# Norwegian: sju eller syv?



## Xander2024

Hei everyone,

 Could a native speaker please tell me if the numeral "syv" is still used? The fact is I heard a Norwegian girl saying numbers og etter "seks" sier hun: "sju" or "syv" - you can choose". 
But one of my dictionaries marks "syv" as obsolete. Is it? Or is it used in dialects nowadays?

Takk.


----------



## TomTrussel

It's dying out I think, together with the Danish-inspired way of pronouncing 2-digit numbers with the last digit first. (27 pronounced syv-og-tyve) You will still hear it among older people, especially located near west end of Oslo, or other places where the Danish influence has been strong. The correct way, thought at school now, is "sju" and with the first digit of 2-digit numbers pronounced first (27 = tjue-sju)

TT


----------



## Xander2024

Takk skal du ha, Tom.


----------



## NorwegianNYC

Ironically, the modern forms _tjue_ and _sju_ are not historically correct in Norwegian. They are dialect forms that only became staple words in Standard Norwegian after WWII. The original counting system in Norway, was the "backwards"-counting, such as German and Danish has until this day. English also counted "backwards" (meaning the ones followed by the tens, e.g. 43 was three-and-forty) until 1600s.

The big change occurred in Norway in 1951, when the Parliament decided that the counting system should from now on be tens followed by ones. This system was already in place in English, Swedish and various Norwegian dialects. However, the predominant counting method was still counting ones followed by tens. The reason for this was not as much linguistic as to make it easier for the switchboard operators in the national telephone company. If you read the phone number 653983 in pairs (as Norwegian still tend to do) 65-39-83, it was easier for the switchboard operator and more time efficient to read it "seksti-fem, tretti-ni, åtti-tre". If you hear "fem-og-seksti, ni-og-tredve, tre-og-åtti" the chance of confusing the number is much greater.

_Tyve_ og _syv_ was gradually replaced as a result of this. It is easier in Norwegian phonology to say (23) _tjuetre_ than to say _tyvetre,_ and (57) _femtisju_ is easier than _femtisyv._ Other numbers were replaced as well: _tredve_ (30) became _tretti_, and _førr_ (40) became _førti_ when they were moved up and put in front of the ones.


----------



## Xander2024

Yes, Norwegian, I know about the German numerals. As for reading phone numbers, we read them in pairs too.
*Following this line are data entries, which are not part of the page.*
import Summits.HubbardSuperconductivity.HubbardLadder.Bounds.StiffnessCeilingCurrentMoments
import Literature.MathematicalPhysics.QuantumLattice.HubbardNNNHoppingFluxGaugeFunction
import HarnessLib

/-!
# The gauge-function (resistor-network) stiffness ceiling (pub-hubbard BOUNDS; bounds.tex Thm 4; proved)

HONEST FRAMING: ladder R1–R4 with certified numbers; no claim on H/H₀. Bounds for a MODEL CLASS
(the `t–t'` Hubbard torus `hubbardTorusTT' L 1 t' U` on `(ℤ/L)²`, every `t'`, `U`, filling
`n = 1 − δ`, `T = 0`), no materials claim.

This file machine-checks bounds.tex Theorem 4 (Paramekanti–Trivedi–Randeria 1998 §IV, the
variational bound with a gauge function / resistor network, `D_s ≤ D_s* ≤ D°_s ≤ ⟨K⟩`) for the
`t–t'–U` torus at `T = 0`, in a SHARPENED form:

* `GaugeFunctionStiffnessCeilingTT'` (PROVED, `gaugeFunctionStiffnessCeilingTT'_holds`): for
  `L ≥ 3`, every `t'`, `U`, `δ`, every `θ₀ > 0` and every real `ρ_s` (ANY sign) with
  `ρ_s θ² ≤ E^{tt'}_L(θ) − E^{tt'}_L(0)` on `|θ| ≤ θ₀`, every unit zero-flux `(N_L, 0)`-sector ground
  state `ψ` and EVERY `φ : (ℤ/L)² → ℝ`,
  `ρ_s L² ≤ Σ_{x,i,σ} (δ_{i,0} + φ(x+eᵢ) − φ(x))² Re h_{x,i,σ}(ψ)
          + t' Σ_{s,x,σ} (1 + φ(x+j_s) − φ(x))² Re h^d_{s,x,σ}(ψ)`,
  `h_{x,i,σ} = ⟨ψ, c†_{x+eᵢ,σ} c_{x,σ} ψ⟩`, `h^d_{s,x,σ} = ⟨ψ, c†_{x+j_s,σ} c_{x,σ} ψ⟩`. SHARPENING over the
  paper (`κ_b⁺`, `1 − cos u ≤ u²/2`): the exact bond weights `κ_b` of either sign enter, because the
  quadratic form is extracted from the Literature `1 − cos` bound
  (`fluxEnergyTT'_sub_le_oneSubCos_trialGauge`) by the limit `θ → 0`, not by a convexity inequality;
  and no sign hypothesis on `ρ_s`. `φ = 0` is the f-sum ceiling `KinWeightStiffnessCeilingTT'`
  (`kinWeightStiffnessCeilingTT'_of_gauge`).
* `ColumnStiffnessCeilingTT'` (PROVED): potentials depending on `x₁` only — for every `g : ℤ/L → ℝ`
  with `Σ_c g(c) = L`, `ρ_s L² ≤ Σ_c g(c)² W_c(ψ)`, `W_c = Σ_{x : x₁ = c} w_x` the column weight of the
  crossing weights `w_x = Σ_σ Re h_{x,0,σ} + t' Σ_{s,σ} Re h^d_{s,x,σ}` (bonds from column `c` to `c + 1`).
* `SeriesLawStiffnessCeilingTT'` (PROVED; PTR98 eqs. (1d-bd), (leg-bd), the resistor series law): if
  every `W_c` is positive then `ρ_s ≤ (Σ_c W_c⁻¹)⁻¹` (≤ the arithmetic mean `(K_x + t'K_d)/L²` = f-sum).
* `BottleneckStiffnessCeilingTT'` (PROVED): `ρ_s ≤ W_c` for EVERY column `c`, with no sign
  hypothesis at all — one weak column bounds the stiffness.

For a translation-invariant state all `W_c` coincide and the column bounds reduce to the f-sum
ceiling (PTR98 §IV: "the two bounds coincide for the non-disordered problem"); the content is for
inhomogeneous (e.g. symmetry-broken degenerate) sector ground states, and the typed inequality is
what bounds.tex Thm 4 asserts for the general class on paper. `T > 0` (trial density matrix
`UρU†`, PTR98 §IV) is NOT in this file.

References: ParamekantiTrivediRanderia1998 §IV eqs. (trial)–(leg-bd); HazraVermaRanderia2019 (2)–(4).
-/

noncomputable section

namespace Summit.HubbardSuperconductivity.HubbardLadder.Bounds

open Finset Real Matrix
open Literature.MathematicalPhysics.QuantumLattice Literature.MathematicalPhysics.QuantumFieldTheory
  Literature.Probability.LatticeModels
open scoped ComplexConjugate ComplexOrder

/-! ### The `θ → 0` limit for a finite family of bonds -/

/-- Per bond: `2(1 − cos u) w ≤ u² w + (5/48) u⁴ |w|` for `|u| ≤ 1` (from `abs_one_sub_cos_sub_le`). -/
theorem two_mul_one_sub_cos_mul_le {u w : ℝ} (hu : |u| ≤ 1) :
    2 * (1 - Real.cos u) * w ≤ u ^ 2 * w + 5 / 48 * u ^ 4 * |w| := by
  have hc := abs_one_sub_cos_sub_le (abs_nonneg u) hu
  rw [Real.cos_abs] at hc
  have hu4 : |u| ^ 4 = u ^ 4 := by rw [show (4 : ℕ) = 2 * 2 from rfl, pow_mul, pow_mul, sq_abs]
  rw [sq_abs, hu4] at hc
  have key : (2 * (1 - Real.cos u) - u ^ 2) * w ≤ 5 / 48 * u ^ 4 * |w| := by
    calc (2 * (1 - Real.cos u) - u ^ 2) * w ≤ |(2 * (1 - Real.cos u) - u ^ 2) * w| := le_abs_self _
      _ = |2 * (1 - Real.cos u) - u ^ 2| * |w| := abs_mul _ _
      _ = 2 * |(1 - Real.cos u) - u ^ 2 / 2| * |w| := by
          rw [show 2 * (1 - Real.cos u) - u ^ 2 = 2 * ((1 - Real.cos u) - u ^ 2 / 2) by ring,
            abs_mul, abs_two]
      _ ≤ 2 * (5 / 96 * u ^ 4) * |w| :=
          mul_le_mul_of_nonneg_right (mul_le_mul_of_nonneg_left hc zero_le_two) (abs_nonneg w)
      _ = 5 / 48 * u ^ 4 * |w| := by ring
  linarith

/-- **The `θ → 0` extraction for a finite family of bonds.** If
`ρ θ² ≤ Σ_i 2(1 − cos((θ/L) d_i)) w_i` for all `θ ∈ (0, θ₁]` (`L > 0`), then `ρ L² ≤ Σ_i d_i² w_i` —
no sign hypothesis on `ρ` or on the weights `w_i` (expand the cosine to fourth order and let
`θ → 0`; `false_of_forall_le_mul_sq`). -/
theorem mul_sq_le_sum_of_forall_oneSubCos {ι : Type*} [Fintype ι] {ρ θ₁ L : ℝ} (hL : 0 < L)
    (hθ₁ : 0 < θ₁) (w d : ι → ℝ)
    (h : ∀ θ : ℝ, 0 < θ → θ ≤ θ₁ →
      ρ * θ ^ 2 ≤ ∑ i, 2 * (1 - Real.cos (θ / L * d i)) * w i) :
    ρ * L ^ 2 ≤ ∑ i, d i ^ 2 * w i := by
  by_contra hcon
  push Not at hcon
  have hε : 0 < ρ * L ^ 2 - ∑ i, d i ^ 2 * w i := sub_pos.2 hcon
  set D : ℝ := ∑ i, |d i| with hD
  have hD0 : 0 ≤ D := Finset.sum_nonneg fun i _ => abs_nonneg (d i)
  have hdi : ∀ i, |d i| ≤ D := fun i =>
    Finset.single_le_sum (f := fun i => |d i|) (fun i _ => abs_nonneg (d i)) (Finset.mem_univ i)
  set C : ℝ := ∑ i, 5 / 48 * d i ^ 4 * |w i| with hC
  have hC0 : 0 ≤ C := Finset.sum_nonneg fun i _ => by positivity
  refine false_of_forall_le_mul_sq hε hC0 (lt_min (div_pos hθ₁ hL) (div_pos one_pos (by linarith)))
    (x₁ := min (θ₁ / L) (1 / (D + 1))) fun x hx0 hx1 => ?_
  have hxD : x ≤ 1 / (D + 1) := hx1.trans (min_le_right _ _)
  have hθ := h (L * x) (mul_pos hL hx0) (by rw [← le_div_iff₀' hL]; exact hx1.trans (min_le_left _ _))
  rw [mul_div_cancel_left₀ x hL.ne'] at hθ
  have hu : ∀ i, |x * d i| ≤ 1 := fun i => by
    rw [abs_mul, abs_of_pos hx0]
    calc x * |d i| ≤ 1 / (D + 1) * D :=
          mul_le_mul hxD (hdi i) (abs_nonneg _) (by positivity)
      _ ≤ 1 := by rw [div_mul_eq_mul_div, one_mul, div_le_one (by linarith)]; linarith
  have hsum : ∑ i, 2 * (1 - Real.cos (x * d i)) * w i ≤
      x ^ 2 * (∑ i, d i ^ 2 * w i) + x ^ 4 * C := by
    rw [hC, Finset.mul_sum, Finset.mul_sum, ← Finset.sum_add_distrib]
    refine Finset.sum_le_sum fun i _ => ?_
    have := two_mul_one_sub_cos_mul_le (w := w i) (hu i)
    calc 2 * (1 - Real.cos (x * d i)) * w i
        ≤ (x * d i) ^ 2 * w i + 5 / 48 * (x * d i) ^ 4 * |w i| := this
      _ = x ^ 2 * (d i ^ 2 * w i) + x ^ 4 * (5 / 48 * d i ^ 4 * |w i|) := by ring
  have hx2 : 0 < x ^ 2 := by positivity
  have key : (ρ * L ^ 2 - ∑ i, d i ^ 2 * w i) * x ^ 2 ≤ C * x ^ 2 * x ^ 2 := by nlinarith
  exact le_of_mul_le_mul_right (by linarith) hx2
Thanks for the information.


----------



## Tech12

I disagree completely that "syv" is dying out. For one, I'm 27 years old, only use "syv", and I don't think I'm dying anytime soon. 

Of course, this is hardly objective, so I did a search for "syv" and "sju" on VG.no, Dagbladet.no and Aftenposten.no (the largest Norwegian newspapers) using google. "Syv" showed up in numerous recent articles in all three of them. In fact, on VG.no and Aftenposten.no "syv" was by far more common than "sju". In Dagbladet, "sju" was much more common than "syv" (to be expected since its language is more "radical")

I also don't see how "femtisju" is easier to say than "femtisyv", although I agree that "tyvetre" is ridiculous.


----------



## Xander2024

Mange takk for innsatsen, Tech.


----------



## NorwegianNYC

Hi Tech12

No, I am NOT suggesting it is dying out, but _sju/tjue_ has gone from being mere dialect forms to the dominant forms in Norway in 50 years. Which is is pretty astonishing given that is was a political resolution that gave rise to those words. _Sju/tjue/tretti/førti_ has for two generations now been the textbook norm, and it is the only sanctioned form used in spoken media! It might not be moribund as of right now, but the number of _syv/tyve/tredve_-speakers are declining as we speak!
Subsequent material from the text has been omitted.